Is this the right CDF function? If so, I will implement it in torch within p_value = torch.exp(2 * cdf(t_stats)). If you know of a different definition of the StudentT CDF, it would likely be easier to implement than the tensorflow variation.

kordk commented 1 year ago

Given we have still not found a torch library to provide us a CDF for the StudentT distribution, Ritu and I discussed potentially looking at other distributions to potentially estimate one (e.g., Chi2).

We found a discussion about adding distributions to Torch here: https://github.com/pytorch/pytorch/issues/52973

With one developer releasing extensions for univariate distributions: https://github.com/shchur/survival_distributions

Here is a description of other distributions currently available that we may (hopefully) find useful: https://deepmind.github.io/torch-distributions/#toc_32

Adam is away on holiday and we will discuss more with him next week.

liamgd commented 1 year ago

Ok. Let me know what you final decision is.

Also note that in the end, the probability function will likely be a custom implementation in tecpg rather than a torch implementation. This is because optimizations can be made to the function by calculating certain constants before the main calculation (constant folding). This is what was done in #24 with massive performance improvements of around 120,739% faster total execution time. Therefore, a torch implementation of the function is not necessary. An implementation in tensorflow or even just the matrix algebra will be enough to form a tecpg implementation.

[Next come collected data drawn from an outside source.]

/-- [folklore] **(Mκ₁) — THE WINDOW OF A ONE-SMOOTH-LEG × ONE-LONG-LEG BUBBLE IN (Mκ) CURRENCY.**  Letters: (win-0) `k` vanishes beyond the window
(`N < ‖b′−b‖∞ → k b b′ = 0`); (win) on it `|k b b′| ≤ C∕(‖b′−b‖∞+1)³` (the product of a window sup letter and a degree-3 profile letter — ONE difference on the long
leg).  Then for every finite fine window `S` and coarse reference row `v₀`,
`Σ_{b∈S} Σ_{b′∈S} e^{−(δ∕(2n))‖b−n•v₀‖∞}·(1 + (‖b′−b‖∞∕n)²)·|k b b′| ≤ (1 + 480·e^{δ∕4}·(4∕δ)⁴)·n⁴·((1 + 80N)·((1 + (N∕n)²)·C))`
— the `hMκ` binder of `MixLoopPowerCountingMassQuartic.coarse_secondMoment_of_majorant` at `κ := |k|`; NO logarithm of `N`. -/
theorem majorantLetter_window (hδ : 0 < δ) (hC : 0 ≤ C) (hn : 1 ≤ n) (N : ℕ) (S : Finset Pt) (v₀ : Pt)
    (hk0 : ∀ b b', N < supNorm (b' - b) → k b b' = 0)
    (hkwin : ∀ b b', supNorm (b' - b) ≤ N → |k b b'| ≤ C / ((supNorm (b' - b) : ℝ) + 1) ^ 3) :
    ∑ b ∈ S, ∑ b' ∈ S, Real.exp (-(δ / (2 * n)) * (supNorm (b - (n : ℤ) • v₀) : ℝ)) *
        (1 + ((supNorm (b' - b) : ℝ) / n) ^ 2) * |k b b'|
      ≤ (1 + 480 * Real.exp (δ / 4) * (4 / δ) ^ 4) * (n : ℝ) ^ 4 * ((1 + 80 * (N : ℝ)) * ((1 + ((N : ℝ) / n) ^ 2) * C)) := by
  set G : Pt → ℝ := fun z => if supNorm z ≤ N then (1 + ((supNorm z : ℝ) / n) ^ 2) * (C / ((supNorm z : ℝ) + 1) ^ 3) else 0 with hG
  set B : ℝ := (1 + 80 * (N : ℝ)) * ((1 + ((N : ℝ) / n) ^ 2) * C) with hB
  -- pointwise: the weighted kernel is under the window profile of the separation
  have hpt : ∀ b b', (1 + ((supNorm (b' - b) : ℝ) / n) ^ 2) * |k b b'| ≤ G (b' - b) := by
    intro b b'
    by_cases h : supNorm (b' - b) ≤ N
    · simp only [hG, if_pos h]
      exact mul_le_mul_of_nonneg_left (hkwin b b' h) (by positivity)
    · simp only [hG, if_neg h, hk0 b b' (not_le.mp h), abs_zero, mul_zero, le_refl]
  -- inner sum over the running insertion, uniformly in the reference insertion `b`
  have hinner : ∀ b, ∑ b' ∈ S, (1 + ((supNorm (b' - b) : ℝ) / n) ^ 2) * |k b b'| ≤ B := by
    intro b
    calc ∑ b' ∈ S, (1 + ((supNorm (b' - b) : ℝ) / n) ^ 2) * |k b b'| ≤ ∑ b' ∈ S, G (b' - b) := Finset.sum_le_sum fun b' _ => hpt b b'
      _ = ∑ z ∈ S.image (fun b' => b' - b), G z := by
          rw [Finset.sum_image fun x _ y _ hxy => sub_left_injective hxy]
      _ ≤ B := sum_window_sqWeight_le hC hn N _
  have hB0 : 0 ≤ B := by positivity
  calc ∑ b ∈ S, ∑ b' ∈ S, Real.exp (-(δ / (2 * n)) * (supNorm (b - (n : ℤ) • v₀) : ℝ)) *
          (1 + ((supNorm (b' - b) : ℝ) / n) ^ 2) * |k b b'|
      = ∑ b ∈ S, Real.exp (-(δ / (2 * n)) * (supNorm (b - (n : ℤ) • v₀) : ℝ)) *
          ∑ b' ∈ S, (1 + ((supNorm (b' - b) : ℝ) / n) ^ 2) * |k b b'| := by
        refine Finset.sum_congr rfl fun b _ => ?_
        rw [Finset.mul_sum]
        exact Finset.sum_congr rfl fun b' _ => by ring
    _ ≤ ∑ b ∈ S, Real.exp (-(δ / (2 * n)) * (supNorm (b - (n : ℤ) • v₀) : ℝ)) * B :=
        Finset.sum_le_sum fun b _ => mul_le_mul_of_nonneg_left (hinner b) (Real.exp_pos _).le
    _ = (∑ b ∈ S, Real.exp (-(δ / (2 * n)) * (supNorm (b - (n : ℤ) • v₀) : ℝ))) * B := by rw [Finset.sum_mul]
    _ ≤ ((1 + 480 * Real.exp (δ / 4) * (4 / δ) ^ 4) * (n : ℝ) ^ 4) * B :=
        mul_le_mul_of_nonneg_right (sum_exp_recentre_le hδ hn S _) hB0
    _ = _ := by simp only [hB]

kordk commented 1 year ago

That is good to know. Can the cdf() function from scipy work?

On a related note, the cdf() function is available for a distribution in torch: https://pytorch.org/docs/stable/distributions.html

Given we are using the StudentT distribution in torch, will this cdf() work? https://pytorch.org/docs/stable/distributions.html#studentt

liamgd commented 1 year ago

The scipy CDF is function works with the form $2\times (1-\text{cdf}(t, \text{df}))$. With the t value and expected p value from R for methylation in the first comment, the above calculation results in a percent error of less than 0.1%. However, the source of the scipy function is not accessible from what I understand, so I do not know how the function is computed. It is probably done at a low level in C.

Many of the distributions available in torch's distributions module have CDFs. Unfortunately, the StudentT distribution does not yet have this function. There was discussion about this in 2019: https://github.com/pytorch/pytorch/issues/26334.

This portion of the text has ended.